> _ASSIGNMENT_
Transcribe the entire listing below exactly.

> _DATA EXTRACTS_

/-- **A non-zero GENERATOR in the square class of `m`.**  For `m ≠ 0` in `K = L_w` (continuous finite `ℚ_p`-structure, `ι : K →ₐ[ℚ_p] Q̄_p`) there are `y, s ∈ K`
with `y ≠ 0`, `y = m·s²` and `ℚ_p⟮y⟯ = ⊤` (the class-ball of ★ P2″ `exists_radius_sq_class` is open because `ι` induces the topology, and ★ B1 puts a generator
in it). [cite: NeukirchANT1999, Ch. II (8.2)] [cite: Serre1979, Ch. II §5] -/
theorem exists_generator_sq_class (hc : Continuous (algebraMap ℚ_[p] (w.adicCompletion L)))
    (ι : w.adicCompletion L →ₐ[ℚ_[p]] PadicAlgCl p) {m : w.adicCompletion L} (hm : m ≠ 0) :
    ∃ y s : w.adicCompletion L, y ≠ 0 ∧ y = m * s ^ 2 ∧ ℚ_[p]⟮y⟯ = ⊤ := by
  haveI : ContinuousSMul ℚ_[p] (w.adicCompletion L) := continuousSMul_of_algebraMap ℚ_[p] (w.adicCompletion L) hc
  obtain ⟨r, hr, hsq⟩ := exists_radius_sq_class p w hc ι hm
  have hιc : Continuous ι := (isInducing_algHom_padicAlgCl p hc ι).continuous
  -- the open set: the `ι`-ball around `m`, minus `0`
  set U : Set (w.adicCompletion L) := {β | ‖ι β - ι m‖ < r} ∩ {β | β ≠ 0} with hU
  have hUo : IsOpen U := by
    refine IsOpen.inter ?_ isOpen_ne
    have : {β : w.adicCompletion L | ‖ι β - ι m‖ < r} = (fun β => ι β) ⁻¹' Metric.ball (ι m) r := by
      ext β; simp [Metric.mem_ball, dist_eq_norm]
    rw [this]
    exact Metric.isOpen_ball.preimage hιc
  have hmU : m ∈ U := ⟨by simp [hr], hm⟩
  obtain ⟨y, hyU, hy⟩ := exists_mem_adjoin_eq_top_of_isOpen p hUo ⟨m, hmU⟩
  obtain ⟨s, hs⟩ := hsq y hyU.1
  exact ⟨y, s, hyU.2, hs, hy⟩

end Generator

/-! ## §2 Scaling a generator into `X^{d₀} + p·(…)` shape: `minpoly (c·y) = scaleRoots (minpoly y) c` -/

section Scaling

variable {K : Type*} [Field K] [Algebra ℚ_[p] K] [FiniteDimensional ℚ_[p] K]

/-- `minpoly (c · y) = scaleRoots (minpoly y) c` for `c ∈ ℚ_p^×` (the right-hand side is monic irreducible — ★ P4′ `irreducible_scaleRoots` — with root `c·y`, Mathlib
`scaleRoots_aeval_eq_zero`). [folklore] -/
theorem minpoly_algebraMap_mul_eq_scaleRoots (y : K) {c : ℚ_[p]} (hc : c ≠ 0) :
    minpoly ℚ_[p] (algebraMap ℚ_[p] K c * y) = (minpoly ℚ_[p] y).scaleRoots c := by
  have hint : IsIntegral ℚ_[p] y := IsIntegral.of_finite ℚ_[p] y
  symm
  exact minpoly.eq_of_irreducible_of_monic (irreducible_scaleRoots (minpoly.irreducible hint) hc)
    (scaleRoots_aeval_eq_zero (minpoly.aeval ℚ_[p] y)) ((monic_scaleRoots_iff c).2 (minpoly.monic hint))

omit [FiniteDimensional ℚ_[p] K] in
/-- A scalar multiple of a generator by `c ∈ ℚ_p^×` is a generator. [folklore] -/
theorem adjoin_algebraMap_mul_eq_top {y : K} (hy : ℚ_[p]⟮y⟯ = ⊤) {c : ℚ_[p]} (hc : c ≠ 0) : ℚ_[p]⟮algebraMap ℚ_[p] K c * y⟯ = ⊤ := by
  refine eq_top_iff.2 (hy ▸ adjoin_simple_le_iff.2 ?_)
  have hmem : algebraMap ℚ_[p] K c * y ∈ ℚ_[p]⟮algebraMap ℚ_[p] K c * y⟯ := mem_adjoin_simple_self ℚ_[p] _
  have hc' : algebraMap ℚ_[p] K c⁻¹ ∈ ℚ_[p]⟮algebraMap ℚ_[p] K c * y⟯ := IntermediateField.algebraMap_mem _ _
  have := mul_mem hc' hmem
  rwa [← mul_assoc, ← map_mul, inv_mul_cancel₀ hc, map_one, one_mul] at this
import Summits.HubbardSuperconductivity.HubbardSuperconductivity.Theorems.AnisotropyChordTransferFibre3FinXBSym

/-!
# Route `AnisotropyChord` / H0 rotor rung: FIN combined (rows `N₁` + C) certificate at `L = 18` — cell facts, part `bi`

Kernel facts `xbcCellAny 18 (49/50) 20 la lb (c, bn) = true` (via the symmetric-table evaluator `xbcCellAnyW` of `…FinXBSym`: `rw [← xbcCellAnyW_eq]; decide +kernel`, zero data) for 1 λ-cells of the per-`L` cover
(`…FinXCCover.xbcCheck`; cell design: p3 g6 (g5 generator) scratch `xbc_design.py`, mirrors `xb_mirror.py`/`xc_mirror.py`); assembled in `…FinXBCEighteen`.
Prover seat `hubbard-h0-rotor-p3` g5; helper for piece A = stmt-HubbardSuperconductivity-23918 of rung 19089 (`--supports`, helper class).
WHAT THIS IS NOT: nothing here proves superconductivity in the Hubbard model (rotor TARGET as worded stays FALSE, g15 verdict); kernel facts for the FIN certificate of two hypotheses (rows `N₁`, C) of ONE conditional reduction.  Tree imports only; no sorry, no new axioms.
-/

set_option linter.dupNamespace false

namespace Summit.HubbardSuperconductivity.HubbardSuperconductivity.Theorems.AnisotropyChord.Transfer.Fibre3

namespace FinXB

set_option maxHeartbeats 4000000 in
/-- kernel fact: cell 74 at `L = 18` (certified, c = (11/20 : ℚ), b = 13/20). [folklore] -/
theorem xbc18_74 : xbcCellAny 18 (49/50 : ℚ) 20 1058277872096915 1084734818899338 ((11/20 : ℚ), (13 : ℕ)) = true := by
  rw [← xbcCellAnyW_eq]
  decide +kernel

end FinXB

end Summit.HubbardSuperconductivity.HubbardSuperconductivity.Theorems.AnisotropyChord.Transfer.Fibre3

> _SOLUTION FOR THIS PROBLEM_
/-- **A non-zero GENERATOR in the square class of `m`.**  For `m ≠ 0` in `K = L_w` (continuous finite `ℚ_p`-structure, `ι : K →ₐ[ℚ_p] Q̄_p`) there are `y, s ∈ K`
with `y ≠ 0`, `y = m·s²` and `ℚ_p⟮y⟯ = ⊤` (the class-ball of ★ P2″ `exists_radius_sq_class` is open because `ι` induces the topology, and ★ B1 puts a generator
in it). [cite: NeukirchANT1999, Ch. II (8.2)] [cite: Serre1979, Ch. II §5] -/
theorem exists_generator_sq_class (hc : Continuous (algebraMap ℚ_[p] (w.adicCompletion L)))
    (ι : w.adicCompletion L →ₐ[ℚ_[p]] PadicAlgCl p) {m : w.adicCompletion L} (hm : m ≠ 0) :
    ∃ y s : w.adicCompletion L, y ≠ 0 ∧ y = m * s ^ 2 ∧ ℚ_[p]⟮y⟯ = ⊤ := by
  haveI : ContinuousSMul ℚ_[p] (w.adicCompletion L) := continuousSMul_of_algebraMap ℚ_[p] (w.adicCompletion L) hc
  obtain ⟨r, hr, hsq⟩ := exists_radius_sq_class p w hc ι hm
  have hιc : Continuous ι := (isInducing_algHom_padicAlgCl p hc ι).continuous
  -- the open set: the `ι`-ball around `m`, minus `0`
  set U : Set (w.adicCompletion L) := {β | ‖ι β - ι m‖ < r} ∩ {β | β ≠ 0} with hU
  have hUo : IsOpen U := by
    refine IsOpen.inter ?_ isOpen_ne
    have : {β : w.adicCompletion L | ‖ι β - ι m‖ < r} = (fun β => ι β) ⁻¹' Metric.ball (ι m) r := by
      ext β; simp [Metric.mem_ball, dist_eq_norm]
    rw [this]
    exact Metric.isOpen_ball.preimage hιc
  have hmU : m ∈ U := ⟨by simp [hr], hm⟩
  obtain ⟨y, hyU, hy⟩ := exists_mem_adjoin_eq_top_of_isOpen p hUo ⟨m, hmU⟩
  obtain ⟨s, hs⟩ := hsq y hyU.1
  exact ⟨y, s, hyU.2, hs, hy⟩

end Generator

/-! ## §2 Scaling a generator into `X^{d₀} + p·(…)` shape: `minpoly (c·y) = scaleRoots (minpoly y) c` -/

section Scaling

variable {K : Type*} [Field K] [Algebra ℚ_[p] K] [FiniteDimensional ℚ_[p] K]

/-- `minpoly (c · y) = scaleRoots (minpoly y) c` for `c ∈ ℚ_p^×` (the right-hand side is monic irreducible — ★ P4′ `irreducible_scaleRoots` — with root `c·y`, Mathlib
`scaleRoots_aeval_eq_zero`). [folklore] -/
theorem minpoly_algebraMap_mul_eq_scaleRoots (y : K) {c : ℚ_[p]} (hc : c ≠ 0) :
    minpoly ℚ_[p] (algebraMap ℚ_[p] K c * y) = (minpoly ℚ_[p] y).scaleRoots c := by
  have hint : IsIntegral ℚ_[p] y := IsIntegral.of_finite ℚ_[p] y
  symm
  exact minpoly.eq_of_irreducible_of_monic (irreducible_scaleRoots (minpoly.irreducible hint) hc)
    (scaleRoots_aeval_eq_zero (minpoly.aeval ℚ_[p] y)) ((monic_scaleRoots_iff c).2 (minpoly.monic hint))

omit [FiniteDimensional ℚ_[p] K] in
/-- A scalar multiple of a generator by `c ∈ ℚ_p^×` is a generator. [folklore] -/
theorem adjoin_algebraMap_mul_eq_top {y : K} (hy : ℚ_[p]⟮y⟯ = ⊤) {c : ℚ_[p]} (hc : c ≠ 0) : ℚ_[p]⟮algebraMap ℚ_[p] K c * y⟯ = ⊤ := by
  refine eq_top_iff.2 (hy ▸ adjoin_simple_le_iff.2 ?_)
  have hmem : algebraMap ℚ_[p] K c * y ∈ ℚ_[p]⟮algebraMap ℚ_[p] K c * y⟯ := mem_adjoin_simple_self ℚ_[p] _
  have hc' : algebraMap ℚ_[p] K c⁻¹ ∈ ℚ_[p]⟮algebraMap ℚ_[p] K c * y⟯ := IntermediateField.algebraMap_mem _ _
  have := mul_mem hc' hmem
  rwa [← mul_assoc, ← map_mul, inv_mul_cancel₀ hc, map_one, one_mul] at this
import Summits.HubbardSuperconductivity.HubbardSuperconductivity.Theorems.AnisotropyChordTransferFibre3FinXBSym

/-!
# Route `AnisotropyChord` / H0 rotor rung: FIN combined (rows `N₁` + C) certificate at `L = 18` — cell facts, part `bi`

Kernel facts `xbcCellAny 18 (49/50) 20 la lb (c, bn) = true` (via the symmetric-table evaluator `xbcCellAnyW` of `…FinXBSym`: `rw [← xbcCellAnyW_eq]; decide +kernel`, zero data) for 1 λ-cells of the per-`L` cover
(`…FinXCCover.xbcCheck`; cell design: p3 g6 (g5 generator) scratch `xbc_design.py`, mirrors `xb_mirror.py`/`xc_mirror.py`); assembled in `…FinXBCEighteen`.
Prover seat `hubbard-h0-rotor-p3` g5; helper for piece A = stmt-HubbardSuperconductivity-23918 of rung 19089 (`--supports`, helper class).
WHAT THIS IS NOT: nothing here proves superconductivity in the Hubbard model (rotor TARGET as worded stays FALSE, g15 verdict); kernel facts for the FIN certificate of two hypotheses (rows `N₁`, C) of ONE conditional reduction.  Tree imports only; no sorry, no new axioms.
-/

set_option linter.dupNamespace false

namespace Summit.HubbardSuperconductivity.HubbardSuperconductivity.Theorems.AnisotropyChord.Transfer.Fibre3

namespace FinXB

set_option maxHeartbeats 4000000 in
/-- kernel fact: cell 74 at `L = 18` (certified, c = (11/20 : ℚ), b = 13/20). [folklore] -/
theorem xbc18_74 : xbcCellAny 18 (49/50 : ℚ) 20 1058277872096915 1084734818899338 ((11/20 : ℚ), (13 : ℕ)) = true := by
  rw [← xbcCellAnyW_eq]
  decide +kernel

end FinXB

end Summit.HubbardSuperconductivity.HubbardSuperconductivity.Theorems.AnisotropyChord.Transfer.Fibre3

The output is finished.